## Required action
Every line below that has the string "using" needs to be copied.

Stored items
============================================================

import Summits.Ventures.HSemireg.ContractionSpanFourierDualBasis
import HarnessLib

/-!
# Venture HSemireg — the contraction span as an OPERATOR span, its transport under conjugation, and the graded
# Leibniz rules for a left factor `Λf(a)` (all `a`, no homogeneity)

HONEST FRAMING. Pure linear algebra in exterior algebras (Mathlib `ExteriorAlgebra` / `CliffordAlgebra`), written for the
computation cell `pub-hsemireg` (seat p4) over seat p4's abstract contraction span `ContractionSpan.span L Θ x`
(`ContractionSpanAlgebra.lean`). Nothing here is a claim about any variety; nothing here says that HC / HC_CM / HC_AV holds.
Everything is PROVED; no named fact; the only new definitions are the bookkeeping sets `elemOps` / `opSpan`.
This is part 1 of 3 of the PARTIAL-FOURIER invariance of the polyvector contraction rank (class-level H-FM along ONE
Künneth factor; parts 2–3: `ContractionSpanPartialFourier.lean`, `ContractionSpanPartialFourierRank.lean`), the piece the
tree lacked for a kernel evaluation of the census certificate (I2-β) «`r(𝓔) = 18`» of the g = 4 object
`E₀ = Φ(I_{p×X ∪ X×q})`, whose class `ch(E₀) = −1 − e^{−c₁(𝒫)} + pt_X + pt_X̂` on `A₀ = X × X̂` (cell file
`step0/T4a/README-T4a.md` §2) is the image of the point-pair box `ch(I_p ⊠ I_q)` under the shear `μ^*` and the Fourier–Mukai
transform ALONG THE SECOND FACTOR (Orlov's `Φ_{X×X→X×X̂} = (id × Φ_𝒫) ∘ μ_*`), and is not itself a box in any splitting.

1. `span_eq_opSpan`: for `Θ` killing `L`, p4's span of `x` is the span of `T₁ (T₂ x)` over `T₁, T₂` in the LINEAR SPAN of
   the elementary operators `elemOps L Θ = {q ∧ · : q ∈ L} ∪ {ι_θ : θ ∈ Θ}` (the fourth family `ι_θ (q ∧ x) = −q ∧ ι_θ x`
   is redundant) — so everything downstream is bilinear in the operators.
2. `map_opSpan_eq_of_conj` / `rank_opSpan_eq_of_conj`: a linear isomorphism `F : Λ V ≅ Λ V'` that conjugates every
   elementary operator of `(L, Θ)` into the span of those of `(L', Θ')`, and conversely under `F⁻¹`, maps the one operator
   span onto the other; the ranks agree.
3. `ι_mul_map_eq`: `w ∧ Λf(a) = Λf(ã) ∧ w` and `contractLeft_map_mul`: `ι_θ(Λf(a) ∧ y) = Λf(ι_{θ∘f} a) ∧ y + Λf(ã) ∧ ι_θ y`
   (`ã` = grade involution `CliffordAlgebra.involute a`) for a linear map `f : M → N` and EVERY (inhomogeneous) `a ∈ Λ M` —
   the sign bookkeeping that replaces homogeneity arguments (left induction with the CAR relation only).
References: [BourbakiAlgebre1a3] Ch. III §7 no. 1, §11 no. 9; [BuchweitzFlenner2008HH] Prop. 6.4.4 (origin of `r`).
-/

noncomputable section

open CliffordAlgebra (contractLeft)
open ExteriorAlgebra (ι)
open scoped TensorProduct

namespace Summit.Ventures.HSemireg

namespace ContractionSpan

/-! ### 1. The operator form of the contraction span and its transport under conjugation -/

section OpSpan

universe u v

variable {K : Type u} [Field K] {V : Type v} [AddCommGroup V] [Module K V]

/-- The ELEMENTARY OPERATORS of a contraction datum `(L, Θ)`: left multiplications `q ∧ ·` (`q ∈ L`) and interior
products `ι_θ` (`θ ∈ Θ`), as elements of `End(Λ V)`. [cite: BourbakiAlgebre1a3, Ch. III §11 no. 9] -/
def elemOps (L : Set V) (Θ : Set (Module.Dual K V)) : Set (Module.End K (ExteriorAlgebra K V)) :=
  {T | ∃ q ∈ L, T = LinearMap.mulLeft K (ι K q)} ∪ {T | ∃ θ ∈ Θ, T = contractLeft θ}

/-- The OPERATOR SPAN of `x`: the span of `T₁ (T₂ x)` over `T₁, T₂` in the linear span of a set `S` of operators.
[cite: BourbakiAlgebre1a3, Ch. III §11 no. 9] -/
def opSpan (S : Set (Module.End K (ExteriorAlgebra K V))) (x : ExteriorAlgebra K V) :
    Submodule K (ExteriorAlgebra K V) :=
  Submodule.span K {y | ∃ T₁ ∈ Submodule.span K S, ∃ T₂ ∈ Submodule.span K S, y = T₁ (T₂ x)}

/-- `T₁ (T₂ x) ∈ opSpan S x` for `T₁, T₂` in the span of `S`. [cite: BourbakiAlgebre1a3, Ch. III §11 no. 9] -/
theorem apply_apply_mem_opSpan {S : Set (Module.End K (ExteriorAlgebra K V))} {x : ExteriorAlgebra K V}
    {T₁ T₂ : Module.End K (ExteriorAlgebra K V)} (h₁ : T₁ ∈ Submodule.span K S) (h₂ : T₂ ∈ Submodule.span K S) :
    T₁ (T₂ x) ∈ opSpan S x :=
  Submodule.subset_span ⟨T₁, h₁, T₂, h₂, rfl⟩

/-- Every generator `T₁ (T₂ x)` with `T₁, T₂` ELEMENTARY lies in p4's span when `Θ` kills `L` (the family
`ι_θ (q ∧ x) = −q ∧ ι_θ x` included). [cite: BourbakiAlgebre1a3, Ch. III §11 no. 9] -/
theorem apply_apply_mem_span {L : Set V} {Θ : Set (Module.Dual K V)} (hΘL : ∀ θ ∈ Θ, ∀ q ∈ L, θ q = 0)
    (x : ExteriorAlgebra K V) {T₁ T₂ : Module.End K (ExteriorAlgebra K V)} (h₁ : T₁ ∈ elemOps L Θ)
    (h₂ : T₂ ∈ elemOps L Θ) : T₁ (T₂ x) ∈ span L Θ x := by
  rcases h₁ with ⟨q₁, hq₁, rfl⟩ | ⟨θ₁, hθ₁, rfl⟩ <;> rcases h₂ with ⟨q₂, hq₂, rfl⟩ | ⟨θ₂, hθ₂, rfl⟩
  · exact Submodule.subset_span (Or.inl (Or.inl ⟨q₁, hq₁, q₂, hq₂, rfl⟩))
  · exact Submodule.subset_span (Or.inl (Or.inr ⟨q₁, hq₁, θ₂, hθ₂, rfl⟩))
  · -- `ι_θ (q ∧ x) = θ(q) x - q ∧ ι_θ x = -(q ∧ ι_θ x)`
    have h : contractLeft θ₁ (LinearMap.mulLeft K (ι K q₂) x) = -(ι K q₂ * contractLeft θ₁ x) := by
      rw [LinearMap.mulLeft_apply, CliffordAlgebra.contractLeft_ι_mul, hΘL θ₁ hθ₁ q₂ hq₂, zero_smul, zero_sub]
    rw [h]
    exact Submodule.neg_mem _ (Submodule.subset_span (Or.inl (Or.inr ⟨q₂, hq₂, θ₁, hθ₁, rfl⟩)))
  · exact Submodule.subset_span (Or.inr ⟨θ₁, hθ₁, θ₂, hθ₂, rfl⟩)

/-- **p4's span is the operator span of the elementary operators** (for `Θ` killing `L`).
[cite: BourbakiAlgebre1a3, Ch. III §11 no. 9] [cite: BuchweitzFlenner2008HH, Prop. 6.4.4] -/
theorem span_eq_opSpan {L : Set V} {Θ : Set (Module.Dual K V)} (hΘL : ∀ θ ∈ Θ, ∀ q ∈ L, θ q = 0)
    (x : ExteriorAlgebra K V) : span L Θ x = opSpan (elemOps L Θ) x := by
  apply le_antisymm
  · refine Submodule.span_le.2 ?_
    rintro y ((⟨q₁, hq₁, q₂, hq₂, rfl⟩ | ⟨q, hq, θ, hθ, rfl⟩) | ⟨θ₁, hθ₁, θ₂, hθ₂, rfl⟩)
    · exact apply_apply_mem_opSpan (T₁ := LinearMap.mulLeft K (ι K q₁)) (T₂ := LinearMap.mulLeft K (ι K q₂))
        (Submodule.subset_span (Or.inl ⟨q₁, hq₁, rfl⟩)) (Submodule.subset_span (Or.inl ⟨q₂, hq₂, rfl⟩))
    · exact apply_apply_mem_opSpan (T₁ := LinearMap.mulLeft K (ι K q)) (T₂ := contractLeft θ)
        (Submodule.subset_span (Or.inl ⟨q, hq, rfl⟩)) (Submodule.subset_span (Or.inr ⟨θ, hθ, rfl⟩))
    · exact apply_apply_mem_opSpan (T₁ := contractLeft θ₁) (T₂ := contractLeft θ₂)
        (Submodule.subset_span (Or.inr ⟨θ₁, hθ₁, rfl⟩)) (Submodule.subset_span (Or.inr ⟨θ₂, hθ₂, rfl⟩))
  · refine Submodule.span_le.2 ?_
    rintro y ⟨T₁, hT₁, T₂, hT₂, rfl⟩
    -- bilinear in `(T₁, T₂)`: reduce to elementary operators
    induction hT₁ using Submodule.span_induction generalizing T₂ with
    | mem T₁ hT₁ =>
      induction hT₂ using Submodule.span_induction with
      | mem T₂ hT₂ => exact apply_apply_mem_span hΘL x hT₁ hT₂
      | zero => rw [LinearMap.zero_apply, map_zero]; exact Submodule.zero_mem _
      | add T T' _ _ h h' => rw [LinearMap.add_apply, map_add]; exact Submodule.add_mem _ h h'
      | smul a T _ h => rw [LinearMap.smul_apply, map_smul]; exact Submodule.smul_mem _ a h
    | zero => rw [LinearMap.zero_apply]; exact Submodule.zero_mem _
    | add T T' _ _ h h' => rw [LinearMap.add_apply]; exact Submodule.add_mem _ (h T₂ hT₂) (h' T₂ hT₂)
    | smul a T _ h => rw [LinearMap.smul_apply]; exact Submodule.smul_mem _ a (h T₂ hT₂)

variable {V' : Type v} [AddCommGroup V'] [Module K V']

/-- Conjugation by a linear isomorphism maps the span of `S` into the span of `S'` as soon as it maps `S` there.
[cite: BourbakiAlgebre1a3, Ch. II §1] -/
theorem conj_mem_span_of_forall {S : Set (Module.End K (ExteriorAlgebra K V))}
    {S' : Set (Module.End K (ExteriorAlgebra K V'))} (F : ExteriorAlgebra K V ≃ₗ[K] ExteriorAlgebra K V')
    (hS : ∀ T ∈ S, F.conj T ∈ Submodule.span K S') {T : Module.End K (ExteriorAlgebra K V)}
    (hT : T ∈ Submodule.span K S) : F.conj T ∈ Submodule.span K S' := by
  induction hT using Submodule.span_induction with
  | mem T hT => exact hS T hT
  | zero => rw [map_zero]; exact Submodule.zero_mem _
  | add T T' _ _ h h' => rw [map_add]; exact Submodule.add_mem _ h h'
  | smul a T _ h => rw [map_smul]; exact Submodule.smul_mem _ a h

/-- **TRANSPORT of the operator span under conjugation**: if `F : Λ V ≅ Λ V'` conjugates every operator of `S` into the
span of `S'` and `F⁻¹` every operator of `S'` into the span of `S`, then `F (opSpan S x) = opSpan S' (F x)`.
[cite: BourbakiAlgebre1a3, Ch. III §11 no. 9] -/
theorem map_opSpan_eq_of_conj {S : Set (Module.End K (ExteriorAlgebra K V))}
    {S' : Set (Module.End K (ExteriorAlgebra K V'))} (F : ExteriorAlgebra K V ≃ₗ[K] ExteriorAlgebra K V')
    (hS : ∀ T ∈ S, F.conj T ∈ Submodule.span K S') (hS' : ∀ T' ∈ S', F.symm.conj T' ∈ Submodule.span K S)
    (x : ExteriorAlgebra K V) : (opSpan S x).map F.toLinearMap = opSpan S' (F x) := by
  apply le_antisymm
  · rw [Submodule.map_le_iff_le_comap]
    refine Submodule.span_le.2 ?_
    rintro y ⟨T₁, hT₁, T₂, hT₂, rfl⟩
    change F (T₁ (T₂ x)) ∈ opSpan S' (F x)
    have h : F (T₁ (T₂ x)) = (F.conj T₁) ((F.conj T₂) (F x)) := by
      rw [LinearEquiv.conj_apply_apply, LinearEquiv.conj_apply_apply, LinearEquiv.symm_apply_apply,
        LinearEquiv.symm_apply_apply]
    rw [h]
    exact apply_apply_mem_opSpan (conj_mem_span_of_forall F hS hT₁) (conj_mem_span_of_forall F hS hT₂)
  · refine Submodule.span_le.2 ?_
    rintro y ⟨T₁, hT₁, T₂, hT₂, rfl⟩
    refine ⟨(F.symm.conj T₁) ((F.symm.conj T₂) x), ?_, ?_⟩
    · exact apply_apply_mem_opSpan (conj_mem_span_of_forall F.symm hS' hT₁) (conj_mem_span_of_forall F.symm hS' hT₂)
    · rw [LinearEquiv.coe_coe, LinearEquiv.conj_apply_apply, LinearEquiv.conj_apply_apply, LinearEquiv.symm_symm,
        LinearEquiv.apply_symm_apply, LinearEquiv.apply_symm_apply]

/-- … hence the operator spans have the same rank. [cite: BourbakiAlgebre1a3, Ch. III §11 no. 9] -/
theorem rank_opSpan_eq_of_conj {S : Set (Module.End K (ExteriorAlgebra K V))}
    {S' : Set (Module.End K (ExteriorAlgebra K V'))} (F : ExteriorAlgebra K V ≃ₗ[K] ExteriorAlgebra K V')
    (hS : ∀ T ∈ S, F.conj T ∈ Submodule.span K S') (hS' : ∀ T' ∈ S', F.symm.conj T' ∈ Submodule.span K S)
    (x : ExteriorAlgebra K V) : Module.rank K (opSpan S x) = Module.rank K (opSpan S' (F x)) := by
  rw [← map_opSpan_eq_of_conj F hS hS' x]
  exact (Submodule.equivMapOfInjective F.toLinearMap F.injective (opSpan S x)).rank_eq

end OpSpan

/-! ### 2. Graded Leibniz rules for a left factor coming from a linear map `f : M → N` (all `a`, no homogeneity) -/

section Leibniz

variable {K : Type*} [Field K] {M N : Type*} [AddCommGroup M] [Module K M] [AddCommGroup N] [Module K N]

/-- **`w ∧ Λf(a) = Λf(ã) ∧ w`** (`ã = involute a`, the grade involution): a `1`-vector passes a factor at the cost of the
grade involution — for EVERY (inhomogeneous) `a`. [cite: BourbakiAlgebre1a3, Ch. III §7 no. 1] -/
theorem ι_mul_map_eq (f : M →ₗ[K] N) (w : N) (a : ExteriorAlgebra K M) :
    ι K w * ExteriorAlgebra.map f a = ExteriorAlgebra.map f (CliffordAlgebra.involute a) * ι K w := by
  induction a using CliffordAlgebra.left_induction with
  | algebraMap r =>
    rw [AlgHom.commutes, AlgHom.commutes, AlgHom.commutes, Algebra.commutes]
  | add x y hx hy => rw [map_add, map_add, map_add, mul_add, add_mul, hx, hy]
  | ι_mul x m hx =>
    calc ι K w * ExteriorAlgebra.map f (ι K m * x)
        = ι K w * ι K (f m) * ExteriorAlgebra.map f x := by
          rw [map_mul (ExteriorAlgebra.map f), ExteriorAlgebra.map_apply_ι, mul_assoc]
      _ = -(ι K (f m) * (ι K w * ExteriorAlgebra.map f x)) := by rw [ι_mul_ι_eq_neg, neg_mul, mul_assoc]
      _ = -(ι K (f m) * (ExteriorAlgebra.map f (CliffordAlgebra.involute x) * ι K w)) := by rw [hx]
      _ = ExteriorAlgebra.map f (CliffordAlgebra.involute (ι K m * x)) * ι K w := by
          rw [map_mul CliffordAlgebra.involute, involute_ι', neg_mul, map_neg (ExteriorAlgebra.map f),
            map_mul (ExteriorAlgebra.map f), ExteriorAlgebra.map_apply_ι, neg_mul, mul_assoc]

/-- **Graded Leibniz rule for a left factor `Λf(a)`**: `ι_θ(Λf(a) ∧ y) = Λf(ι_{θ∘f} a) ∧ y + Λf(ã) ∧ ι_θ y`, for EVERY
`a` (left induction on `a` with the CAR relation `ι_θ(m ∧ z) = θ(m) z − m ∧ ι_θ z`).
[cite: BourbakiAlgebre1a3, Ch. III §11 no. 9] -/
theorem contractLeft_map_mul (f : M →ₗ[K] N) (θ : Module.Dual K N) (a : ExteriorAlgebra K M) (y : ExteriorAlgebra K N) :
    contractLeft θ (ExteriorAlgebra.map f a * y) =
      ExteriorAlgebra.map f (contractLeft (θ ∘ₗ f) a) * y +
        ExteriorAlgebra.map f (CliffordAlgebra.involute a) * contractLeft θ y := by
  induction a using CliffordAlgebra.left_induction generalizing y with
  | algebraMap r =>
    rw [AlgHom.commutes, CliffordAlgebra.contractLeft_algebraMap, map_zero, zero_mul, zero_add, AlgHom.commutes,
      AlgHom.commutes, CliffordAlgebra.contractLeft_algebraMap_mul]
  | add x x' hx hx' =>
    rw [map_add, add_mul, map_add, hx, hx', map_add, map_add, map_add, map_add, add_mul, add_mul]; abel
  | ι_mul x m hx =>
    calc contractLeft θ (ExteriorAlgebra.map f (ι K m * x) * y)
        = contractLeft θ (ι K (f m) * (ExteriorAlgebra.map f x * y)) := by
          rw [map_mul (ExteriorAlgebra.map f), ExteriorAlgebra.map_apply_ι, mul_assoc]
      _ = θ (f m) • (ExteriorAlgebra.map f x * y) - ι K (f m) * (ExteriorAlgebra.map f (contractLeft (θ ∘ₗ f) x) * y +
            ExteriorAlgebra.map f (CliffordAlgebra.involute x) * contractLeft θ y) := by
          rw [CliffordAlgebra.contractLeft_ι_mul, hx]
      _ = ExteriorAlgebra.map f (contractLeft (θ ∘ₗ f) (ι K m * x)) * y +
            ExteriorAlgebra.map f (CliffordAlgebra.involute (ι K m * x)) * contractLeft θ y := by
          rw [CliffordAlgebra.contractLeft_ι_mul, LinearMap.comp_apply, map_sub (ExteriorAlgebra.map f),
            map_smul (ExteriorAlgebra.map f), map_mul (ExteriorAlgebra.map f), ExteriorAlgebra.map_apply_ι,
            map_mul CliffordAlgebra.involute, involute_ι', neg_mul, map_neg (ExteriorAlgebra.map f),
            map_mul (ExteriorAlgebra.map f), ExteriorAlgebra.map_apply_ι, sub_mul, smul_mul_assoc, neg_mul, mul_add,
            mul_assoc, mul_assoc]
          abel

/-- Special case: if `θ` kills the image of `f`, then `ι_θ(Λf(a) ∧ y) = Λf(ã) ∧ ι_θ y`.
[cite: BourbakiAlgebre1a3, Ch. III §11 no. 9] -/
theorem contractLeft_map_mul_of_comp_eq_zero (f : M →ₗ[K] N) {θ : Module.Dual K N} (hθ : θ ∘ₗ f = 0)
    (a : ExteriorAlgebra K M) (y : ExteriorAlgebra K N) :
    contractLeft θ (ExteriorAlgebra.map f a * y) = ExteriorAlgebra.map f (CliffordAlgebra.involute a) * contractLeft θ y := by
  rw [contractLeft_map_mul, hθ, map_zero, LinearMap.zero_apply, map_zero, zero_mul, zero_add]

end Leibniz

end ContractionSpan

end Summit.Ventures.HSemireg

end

============================================================

## Answer area
    induction hT₁ using Submodule.span_induction generalizing T₂ with
      induction hT₂ using Submodule.span_induction with
  induction hT using Submodule.span_induction with
  induction a using CliffordAlgebra.left_induction with
  induction a using CliffordAlgebra.left_induction generalizing y with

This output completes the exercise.